— Work required —
Search the lines of the records for the word "Manolescu", and copy every line that has it.

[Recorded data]
--- START ---

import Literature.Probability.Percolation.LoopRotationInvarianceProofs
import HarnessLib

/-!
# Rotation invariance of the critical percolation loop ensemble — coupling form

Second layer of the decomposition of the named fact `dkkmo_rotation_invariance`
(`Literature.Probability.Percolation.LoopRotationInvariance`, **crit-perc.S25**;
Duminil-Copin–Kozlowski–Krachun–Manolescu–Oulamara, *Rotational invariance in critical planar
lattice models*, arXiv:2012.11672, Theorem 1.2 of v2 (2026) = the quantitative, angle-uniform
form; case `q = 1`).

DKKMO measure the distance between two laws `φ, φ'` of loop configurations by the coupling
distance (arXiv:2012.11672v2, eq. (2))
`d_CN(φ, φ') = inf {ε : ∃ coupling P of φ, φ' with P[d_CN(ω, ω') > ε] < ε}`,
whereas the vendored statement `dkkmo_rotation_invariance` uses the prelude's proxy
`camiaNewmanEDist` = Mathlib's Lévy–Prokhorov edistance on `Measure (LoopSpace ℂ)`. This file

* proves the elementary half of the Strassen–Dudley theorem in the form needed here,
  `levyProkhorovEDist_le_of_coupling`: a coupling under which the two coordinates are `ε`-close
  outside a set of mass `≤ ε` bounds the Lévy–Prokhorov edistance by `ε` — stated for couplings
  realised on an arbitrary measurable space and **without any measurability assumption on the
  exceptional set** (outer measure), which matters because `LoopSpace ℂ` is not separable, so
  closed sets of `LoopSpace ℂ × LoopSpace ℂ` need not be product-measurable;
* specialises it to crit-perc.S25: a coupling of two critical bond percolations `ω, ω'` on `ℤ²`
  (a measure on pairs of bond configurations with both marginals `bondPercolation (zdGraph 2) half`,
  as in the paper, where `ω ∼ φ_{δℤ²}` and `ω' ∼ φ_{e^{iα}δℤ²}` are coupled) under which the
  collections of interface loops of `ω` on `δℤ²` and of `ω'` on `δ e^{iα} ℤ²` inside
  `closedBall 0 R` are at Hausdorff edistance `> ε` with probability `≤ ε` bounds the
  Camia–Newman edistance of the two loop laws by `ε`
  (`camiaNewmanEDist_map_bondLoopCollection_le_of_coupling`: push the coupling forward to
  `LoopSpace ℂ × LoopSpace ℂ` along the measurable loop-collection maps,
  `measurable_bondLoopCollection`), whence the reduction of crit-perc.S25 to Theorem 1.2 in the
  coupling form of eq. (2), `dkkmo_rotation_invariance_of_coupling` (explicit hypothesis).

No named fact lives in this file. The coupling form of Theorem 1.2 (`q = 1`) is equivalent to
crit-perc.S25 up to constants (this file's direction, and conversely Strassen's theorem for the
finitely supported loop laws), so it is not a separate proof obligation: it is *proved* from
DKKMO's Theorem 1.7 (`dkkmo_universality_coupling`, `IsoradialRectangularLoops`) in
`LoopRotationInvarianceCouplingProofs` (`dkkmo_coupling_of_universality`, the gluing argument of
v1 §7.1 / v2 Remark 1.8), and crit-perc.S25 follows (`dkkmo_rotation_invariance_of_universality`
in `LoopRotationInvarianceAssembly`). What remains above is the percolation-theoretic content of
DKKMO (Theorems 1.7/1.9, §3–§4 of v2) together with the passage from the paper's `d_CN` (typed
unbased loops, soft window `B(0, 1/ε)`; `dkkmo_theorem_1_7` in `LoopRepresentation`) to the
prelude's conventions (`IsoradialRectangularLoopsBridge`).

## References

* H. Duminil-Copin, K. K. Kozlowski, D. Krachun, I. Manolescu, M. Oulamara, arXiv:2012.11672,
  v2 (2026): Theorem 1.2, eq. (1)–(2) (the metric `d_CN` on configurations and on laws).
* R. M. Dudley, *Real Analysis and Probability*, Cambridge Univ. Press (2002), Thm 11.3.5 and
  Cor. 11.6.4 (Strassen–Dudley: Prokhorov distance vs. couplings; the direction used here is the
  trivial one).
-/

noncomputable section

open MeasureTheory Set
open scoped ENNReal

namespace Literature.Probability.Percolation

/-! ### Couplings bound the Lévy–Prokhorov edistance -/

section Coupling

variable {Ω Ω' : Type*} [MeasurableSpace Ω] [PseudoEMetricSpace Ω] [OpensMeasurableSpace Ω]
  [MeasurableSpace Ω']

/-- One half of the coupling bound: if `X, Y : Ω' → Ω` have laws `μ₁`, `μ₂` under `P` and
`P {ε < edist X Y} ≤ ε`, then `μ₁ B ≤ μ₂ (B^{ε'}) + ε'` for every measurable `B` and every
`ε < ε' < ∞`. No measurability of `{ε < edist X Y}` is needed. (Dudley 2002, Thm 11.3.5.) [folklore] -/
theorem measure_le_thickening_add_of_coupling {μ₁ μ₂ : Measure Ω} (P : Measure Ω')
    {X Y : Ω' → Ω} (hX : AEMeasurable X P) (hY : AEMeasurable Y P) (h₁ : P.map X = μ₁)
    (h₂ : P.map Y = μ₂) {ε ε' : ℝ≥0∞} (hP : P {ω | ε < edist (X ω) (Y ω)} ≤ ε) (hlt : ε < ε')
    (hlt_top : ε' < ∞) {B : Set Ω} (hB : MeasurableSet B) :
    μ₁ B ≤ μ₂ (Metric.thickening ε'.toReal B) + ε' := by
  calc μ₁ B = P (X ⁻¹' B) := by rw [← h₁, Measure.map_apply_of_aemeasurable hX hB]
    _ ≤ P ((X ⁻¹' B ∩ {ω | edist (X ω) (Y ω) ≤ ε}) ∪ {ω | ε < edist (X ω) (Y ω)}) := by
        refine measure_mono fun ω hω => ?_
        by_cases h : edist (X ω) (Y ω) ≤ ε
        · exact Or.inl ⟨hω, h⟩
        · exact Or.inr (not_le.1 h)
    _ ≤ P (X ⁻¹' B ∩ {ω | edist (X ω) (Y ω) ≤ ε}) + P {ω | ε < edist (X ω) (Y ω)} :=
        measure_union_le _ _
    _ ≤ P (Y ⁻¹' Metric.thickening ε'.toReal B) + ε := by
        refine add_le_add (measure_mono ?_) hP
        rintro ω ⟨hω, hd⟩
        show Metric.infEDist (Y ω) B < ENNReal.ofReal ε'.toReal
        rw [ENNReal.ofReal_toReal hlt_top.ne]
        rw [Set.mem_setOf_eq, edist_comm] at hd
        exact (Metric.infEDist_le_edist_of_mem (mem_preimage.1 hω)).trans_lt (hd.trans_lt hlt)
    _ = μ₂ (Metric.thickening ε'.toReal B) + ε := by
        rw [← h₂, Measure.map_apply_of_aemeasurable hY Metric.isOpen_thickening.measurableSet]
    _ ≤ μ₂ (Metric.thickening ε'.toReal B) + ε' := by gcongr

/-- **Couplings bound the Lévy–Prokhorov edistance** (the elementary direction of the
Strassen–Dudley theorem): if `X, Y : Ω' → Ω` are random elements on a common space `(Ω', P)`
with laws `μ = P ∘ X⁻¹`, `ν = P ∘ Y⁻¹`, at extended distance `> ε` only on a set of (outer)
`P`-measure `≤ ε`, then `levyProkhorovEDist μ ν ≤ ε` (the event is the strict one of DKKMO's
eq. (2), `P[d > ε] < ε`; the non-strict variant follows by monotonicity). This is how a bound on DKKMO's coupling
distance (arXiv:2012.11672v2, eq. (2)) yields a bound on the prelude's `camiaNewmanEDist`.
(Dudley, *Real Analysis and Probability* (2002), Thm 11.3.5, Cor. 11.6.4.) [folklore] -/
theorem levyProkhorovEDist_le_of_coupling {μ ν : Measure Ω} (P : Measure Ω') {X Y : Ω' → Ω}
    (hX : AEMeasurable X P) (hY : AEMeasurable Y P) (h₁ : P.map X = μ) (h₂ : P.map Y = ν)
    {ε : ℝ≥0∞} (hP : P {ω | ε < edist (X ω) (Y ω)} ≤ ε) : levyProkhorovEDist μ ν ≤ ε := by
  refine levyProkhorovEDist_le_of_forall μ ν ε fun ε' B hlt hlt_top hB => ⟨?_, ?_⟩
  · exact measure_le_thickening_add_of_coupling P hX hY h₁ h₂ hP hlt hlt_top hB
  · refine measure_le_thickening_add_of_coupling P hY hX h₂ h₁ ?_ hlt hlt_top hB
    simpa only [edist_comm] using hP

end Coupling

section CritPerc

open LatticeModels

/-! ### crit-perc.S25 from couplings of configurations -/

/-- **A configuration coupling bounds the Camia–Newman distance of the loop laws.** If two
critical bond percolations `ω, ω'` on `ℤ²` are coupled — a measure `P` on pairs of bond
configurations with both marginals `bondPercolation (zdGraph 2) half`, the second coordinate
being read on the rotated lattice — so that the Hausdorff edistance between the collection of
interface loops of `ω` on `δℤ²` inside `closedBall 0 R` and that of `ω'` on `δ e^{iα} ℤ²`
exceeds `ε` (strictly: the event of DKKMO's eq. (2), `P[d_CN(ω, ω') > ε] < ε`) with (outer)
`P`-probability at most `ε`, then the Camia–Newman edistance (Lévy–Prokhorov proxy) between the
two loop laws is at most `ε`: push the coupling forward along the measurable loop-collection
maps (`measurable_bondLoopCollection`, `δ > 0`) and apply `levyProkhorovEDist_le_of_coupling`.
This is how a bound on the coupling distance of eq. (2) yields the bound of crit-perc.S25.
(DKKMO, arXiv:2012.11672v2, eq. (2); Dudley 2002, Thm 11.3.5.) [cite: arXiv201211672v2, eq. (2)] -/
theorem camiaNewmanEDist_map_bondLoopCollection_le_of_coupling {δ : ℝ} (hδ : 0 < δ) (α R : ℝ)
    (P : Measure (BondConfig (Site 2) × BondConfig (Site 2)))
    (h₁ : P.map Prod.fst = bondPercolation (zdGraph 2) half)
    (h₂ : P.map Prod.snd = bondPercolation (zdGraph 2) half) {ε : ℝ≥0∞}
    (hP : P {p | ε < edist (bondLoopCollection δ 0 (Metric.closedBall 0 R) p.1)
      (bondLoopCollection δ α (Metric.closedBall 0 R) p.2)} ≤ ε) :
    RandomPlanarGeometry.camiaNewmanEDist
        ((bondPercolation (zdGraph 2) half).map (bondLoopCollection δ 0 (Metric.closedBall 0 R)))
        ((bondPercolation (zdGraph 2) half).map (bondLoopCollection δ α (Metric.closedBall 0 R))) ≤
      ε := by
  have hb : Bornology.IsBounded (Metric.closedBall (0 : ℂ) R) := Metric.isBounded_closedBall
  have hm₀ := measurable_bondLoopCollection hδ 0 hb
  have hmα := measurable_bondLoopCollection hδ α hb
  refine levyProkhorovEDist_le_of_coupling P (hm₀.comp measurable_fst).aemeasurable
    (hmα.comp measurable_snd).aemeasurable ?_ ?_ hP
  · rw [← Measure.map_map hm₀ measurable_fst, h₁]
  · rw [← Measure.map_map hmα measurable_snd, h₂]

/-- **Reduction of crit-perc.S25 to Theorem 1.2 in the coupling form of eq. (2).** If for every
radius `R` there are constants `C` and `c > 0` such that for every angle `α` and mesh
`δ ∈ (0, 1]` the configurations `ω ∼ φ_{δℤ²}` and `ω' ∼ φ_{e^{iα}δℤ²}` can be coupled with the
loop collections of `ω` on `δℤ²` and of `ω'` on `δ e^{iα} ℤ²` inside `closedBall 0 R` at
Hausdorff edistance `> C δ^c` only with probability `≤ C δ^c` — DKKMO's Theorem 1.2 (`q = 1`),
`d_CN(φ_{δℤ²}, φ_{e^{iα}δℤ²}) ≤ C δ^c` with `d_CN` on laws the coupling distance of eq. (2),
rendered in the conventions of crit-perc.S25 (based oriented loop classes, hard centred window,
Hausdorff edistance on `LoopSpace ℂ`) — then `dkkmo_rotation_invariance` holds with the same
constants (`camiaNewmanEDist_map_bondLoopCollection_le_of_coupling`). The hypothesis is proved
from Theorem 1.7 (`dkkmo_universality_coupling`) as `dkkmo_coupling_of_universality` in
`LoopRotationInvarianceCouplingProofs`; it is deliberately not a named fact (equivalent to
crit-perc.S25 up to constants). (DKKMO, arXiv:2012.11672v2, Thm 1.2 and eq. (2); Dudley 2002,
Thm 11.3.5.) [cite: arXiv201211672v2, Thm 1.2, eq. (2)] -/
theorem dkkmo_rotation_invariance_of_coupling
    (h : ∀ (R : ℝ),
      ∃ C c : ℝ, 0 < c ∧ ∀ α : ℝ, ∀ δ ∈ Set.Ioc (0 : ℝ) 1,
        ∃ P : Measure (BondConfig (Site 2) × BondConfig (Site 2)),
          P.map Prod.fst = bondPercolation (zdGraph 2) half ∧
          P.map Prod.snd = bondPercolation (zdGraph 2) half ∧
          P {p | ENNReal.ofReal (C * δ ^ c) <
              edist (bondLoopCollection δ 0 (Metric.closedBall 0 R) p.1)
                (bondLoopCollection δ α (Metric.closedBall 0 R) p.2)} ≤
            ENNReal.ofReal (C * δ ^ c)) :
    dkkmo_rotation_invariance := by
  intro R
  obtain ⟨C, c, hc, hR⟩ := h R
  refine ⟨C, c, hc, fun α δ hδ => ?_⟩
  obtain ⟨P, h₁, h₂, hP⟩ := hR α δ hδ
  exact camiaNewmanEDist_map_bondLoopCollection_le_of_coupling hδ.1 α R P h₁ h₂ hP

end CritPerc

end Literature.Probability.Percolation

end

--- END ---
--- START ---

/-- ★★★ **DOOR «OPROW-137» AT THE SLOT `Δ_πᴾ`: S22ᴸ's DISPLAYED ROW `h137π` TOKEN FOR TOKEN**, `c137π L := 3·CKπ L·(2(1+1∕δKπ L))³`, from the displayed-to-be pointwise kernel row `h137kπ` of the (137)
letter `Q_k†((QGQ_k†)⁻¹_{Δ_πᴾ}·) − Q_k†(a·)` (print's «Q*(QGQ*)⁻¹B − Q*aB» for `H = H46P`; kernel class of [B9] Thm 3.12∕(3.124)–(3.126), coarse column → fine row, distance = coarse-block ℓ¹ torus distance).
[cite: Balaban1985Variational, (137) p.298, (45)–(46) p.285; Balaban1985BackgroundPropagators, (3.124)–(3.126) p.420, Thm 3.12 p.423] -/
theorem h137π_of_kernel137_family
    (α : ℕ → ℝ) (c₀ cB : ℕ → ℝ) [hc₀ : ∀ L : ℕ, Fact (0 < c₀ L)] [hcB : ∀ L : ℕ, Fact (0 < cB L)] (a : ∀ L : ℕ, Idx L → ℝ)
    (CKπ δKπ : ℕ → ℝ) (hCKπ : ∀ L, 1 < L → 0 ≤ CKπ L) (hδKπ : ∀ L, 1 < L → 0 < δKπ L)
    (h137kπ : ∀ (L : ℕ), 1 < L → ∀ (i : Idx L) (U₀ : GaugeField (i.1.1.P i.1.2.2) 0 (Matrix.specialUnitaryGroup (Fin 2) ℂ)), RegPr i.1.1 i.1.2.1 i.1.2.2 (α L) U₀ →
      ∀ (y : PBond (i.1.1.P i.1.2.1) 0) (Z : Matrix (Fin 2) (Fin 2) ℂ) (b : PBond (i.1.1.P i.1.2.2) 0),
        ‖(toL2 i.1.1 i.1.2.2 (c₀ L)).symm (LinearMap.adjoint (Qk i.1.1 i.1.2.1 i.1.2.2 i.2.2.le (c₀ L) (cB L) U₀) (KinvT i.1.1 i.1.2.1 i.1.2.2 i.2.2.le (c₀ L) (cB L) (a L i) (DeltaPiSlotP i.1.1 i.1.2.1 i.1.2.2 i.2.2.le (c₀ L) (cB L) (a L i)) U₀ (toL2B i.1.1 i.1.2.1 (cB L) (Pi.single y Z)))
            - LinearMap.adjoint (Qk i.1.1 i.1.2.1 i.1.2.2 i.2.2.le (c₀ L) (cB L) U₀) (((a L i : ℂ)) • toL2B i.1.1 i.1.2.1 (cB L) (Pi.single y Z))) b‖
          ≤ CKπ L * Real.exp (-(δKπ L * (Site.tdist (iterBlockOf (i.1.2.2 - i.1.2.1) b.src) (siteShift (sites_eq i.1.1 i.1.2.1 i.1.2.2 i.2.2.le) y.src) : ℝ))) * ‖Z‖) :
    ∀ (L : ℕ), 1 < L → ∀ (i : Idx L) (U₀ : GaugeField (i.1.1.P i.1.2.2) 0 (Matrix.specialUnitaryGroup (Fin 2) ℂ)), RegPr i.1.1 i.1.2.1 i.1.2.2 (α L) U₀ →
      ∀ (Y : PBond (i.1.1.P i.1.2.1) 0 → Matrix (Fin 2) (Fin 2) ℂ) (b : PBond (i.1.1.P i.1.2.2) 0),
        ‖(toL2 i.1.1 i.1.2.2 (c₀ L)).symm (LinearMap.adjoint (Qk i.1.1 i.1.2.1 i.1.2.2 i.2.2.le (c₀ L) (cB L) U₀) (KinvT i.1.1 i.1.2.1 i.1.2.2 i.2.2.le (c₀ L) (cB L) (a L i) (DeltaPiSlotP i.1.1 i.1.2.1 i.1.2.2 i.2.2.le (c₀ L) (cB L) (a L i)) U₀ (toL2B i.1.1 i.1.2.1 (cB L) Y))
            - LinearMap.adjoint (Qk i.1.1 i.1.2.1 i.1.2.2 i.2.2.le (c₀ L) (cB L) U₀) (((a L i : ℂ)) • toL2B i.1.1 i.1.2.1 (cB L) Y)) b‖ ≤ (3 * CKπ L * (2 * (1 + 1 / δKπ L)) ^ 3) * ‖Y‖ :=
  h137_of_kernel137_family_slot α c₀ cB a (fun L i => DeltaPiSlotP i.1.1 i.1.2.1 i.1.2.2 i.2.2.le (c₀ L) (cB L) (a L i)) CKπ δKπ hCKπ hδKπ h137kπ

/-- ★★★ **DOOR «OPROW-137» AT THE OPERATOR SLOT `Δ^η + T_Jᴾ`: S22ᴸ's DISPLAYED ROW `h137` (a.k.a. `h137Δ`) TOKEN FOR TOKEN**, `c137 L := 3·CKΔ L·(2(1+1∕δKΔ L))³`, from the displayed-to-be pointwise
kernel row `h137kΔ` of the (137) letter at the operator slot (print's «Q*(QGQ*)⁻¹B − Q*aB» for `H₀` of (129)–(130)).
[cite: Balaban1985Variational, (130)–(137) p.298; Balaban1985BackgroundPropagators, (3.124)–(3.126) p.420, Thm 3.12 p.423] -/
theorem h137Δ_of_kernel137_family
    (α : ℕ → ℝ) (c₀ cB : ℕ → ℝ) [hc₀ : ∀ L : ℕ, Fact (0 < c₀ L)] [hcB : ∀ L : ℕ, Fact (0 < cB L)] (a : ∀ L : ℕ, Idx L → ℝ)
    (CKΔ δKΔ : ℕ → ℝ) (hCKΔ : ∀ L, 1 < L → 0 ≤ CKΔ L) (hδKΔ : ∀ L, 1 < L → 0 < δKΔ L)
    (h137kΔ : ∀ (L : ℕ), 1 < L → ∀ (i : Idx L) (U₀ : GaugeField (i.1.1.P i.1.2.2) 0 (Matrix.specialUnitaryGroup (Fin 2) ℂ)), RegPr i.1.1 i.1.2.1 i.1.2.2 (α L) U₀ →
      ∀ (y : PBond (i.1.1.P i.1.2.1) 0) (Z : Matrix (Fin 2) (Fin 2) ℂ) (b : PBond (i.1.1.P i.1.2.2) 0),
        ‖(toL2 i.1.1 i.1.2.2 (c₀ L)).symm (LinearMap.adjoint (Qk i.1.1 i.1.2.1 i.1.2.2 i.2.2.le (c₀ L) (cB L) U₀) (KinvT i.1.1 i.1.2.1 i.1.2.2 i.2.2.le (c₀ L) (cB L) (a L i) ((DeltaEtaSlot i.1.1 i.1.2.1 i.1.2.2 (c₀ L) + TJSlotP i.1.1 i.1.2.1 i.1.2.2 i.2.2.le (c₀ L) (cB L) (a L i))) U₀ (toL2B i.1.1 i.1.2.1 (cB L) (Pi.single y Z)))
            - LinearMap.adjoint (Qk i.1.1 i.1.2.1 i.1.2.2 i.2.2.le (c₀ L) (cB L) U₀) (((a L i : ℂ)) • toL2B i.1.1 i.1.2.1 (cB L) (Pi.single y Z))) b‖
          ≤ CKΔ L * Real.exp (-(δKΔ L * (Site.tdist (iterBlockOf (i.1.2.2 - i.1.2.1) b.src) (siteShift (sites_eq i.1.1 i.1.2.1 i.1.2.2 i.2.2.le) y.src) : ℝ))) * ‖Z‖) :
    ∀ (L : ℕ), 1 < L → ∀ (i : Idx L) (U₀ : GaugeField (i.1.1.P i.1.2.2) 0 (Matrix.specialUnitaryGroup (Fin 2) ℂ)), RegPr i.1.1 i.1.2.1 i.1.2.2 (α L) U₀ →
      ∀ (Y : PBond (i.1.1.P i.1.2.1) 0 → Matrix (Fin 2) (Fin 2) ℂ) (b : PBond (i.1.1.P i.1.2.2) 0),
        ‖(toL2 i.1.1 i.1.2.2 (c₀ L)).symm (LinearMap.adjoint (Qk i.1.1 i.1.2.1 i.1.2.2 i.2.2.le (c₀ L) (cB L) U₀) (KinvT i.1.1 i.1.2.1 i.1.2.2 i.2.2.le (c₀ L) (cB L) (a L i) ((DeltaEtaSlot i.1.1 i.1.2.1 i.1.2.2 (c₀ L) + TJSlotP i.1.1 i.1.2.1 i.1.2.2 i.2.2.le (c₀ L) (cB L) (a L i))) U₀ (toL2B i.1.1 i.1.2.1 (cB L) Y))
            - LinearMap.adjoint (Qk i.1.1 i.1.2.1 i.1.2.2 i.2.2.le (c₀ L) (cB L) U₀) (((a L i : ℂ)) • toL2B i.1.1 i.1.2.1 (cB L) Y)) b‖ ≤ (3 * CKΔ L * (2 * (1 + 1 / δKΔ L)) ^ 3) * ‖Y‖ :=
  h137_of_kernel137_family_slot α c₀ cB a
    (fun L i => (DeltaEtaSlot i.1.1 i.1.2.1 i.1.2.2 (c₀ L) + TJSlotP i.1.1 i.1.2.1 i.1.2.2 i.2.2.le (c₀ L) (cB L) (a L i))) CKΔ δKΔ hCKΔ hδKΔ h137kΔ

--- END ---
--- START ---

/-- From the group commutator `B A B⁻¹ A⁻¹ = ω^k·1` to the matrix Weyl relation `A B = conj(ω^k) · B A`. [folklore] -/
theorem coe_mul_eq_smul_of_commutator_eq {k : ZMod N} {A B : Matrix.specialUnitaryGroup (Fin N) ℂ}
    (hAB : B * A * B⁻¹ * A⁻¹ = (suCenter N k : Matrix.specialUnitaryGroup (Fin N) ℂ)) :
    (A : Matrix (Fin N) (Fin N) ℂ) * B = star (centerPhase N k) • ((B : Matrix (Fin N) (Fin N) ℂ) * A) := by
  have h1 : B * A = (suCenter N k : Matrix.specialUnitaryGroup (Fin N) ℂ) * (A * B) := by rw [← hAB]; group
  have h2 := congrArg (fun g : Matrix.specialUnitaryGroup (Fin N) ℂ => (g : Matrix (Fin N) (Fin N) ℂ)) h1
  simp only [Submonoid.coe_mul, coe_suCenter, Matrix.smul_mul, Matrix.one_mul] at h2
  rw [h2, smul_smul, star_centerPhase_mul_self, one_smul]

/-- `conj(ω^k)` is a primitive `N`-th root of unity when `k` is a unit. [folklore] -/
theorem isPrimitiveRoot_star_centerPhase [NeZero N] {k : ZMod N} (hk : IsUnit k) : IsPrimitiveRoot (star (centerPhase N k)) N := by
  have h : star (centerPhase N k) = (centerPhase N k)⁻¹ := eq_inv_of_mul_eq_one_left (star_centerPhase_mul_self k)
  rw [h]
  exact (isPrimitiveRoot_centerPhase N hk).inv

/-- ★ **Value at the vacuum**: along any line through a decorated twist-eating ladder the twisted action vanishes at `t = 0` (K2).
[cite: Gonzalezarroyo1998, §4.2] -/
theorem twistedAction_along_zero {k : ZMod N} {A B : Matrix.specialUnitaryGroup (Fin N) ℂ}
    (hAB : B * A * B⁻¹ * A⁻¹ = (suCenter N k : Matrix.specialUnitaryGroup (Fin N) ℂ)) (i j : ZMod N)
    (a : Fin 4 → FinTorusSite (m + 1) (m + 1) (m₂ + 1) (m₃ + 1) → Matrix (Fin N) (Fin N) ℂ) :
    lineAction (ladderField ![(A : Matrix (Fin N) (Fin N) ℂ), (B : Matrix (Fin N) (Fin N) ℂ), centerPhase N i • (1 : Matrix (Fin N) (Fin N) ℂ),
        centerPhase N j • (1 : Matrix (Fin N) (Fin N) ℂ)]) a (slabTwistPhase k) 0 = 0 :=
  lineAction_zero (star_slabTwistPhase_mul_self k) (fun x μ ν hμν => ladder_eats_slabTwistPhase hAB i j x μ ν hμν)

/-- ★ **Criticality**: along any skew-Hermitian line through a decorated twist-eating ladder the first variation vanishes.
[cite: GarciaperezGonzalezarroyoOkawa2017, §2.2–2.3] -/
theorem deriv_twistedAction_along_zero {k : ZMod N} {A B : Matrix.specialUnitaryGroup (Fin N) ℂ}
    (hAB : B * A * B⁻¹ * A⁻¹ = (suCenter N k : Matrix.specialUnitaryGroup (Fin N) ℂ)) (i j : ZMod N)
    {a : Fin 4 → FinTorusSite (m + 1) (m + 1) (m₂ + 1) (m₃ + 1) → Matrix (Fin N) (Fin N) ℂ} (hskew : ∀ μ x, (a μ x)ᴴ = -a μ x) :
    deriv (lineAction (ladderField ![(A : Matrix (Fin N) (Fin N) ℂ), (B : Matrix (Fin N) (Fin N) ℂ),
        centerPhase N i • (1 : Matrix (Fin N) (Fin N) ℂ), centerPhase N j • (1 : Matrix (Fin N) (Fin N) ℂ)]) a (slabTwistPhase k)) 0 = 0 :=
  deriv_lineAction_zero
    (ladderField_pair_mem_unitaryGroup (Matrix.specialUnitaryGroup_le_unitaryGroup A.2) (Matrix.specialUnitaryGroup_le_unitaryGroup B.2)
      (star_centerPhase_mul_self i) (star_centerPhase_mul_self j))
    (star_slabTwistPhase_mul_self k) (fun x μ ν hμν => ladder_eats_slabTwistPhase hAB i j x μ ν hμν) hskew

--- END ---

— Response below —
Duminil-Copin–Kozlowski–Krachun–Manolescu–Oulamara, *Rotational invariance in critical planar
* H. Duminil-Copin, K. K. Kozlowski, D. Krachun, I. Manolescu, M. Oulamara, arXiv:2012.11672,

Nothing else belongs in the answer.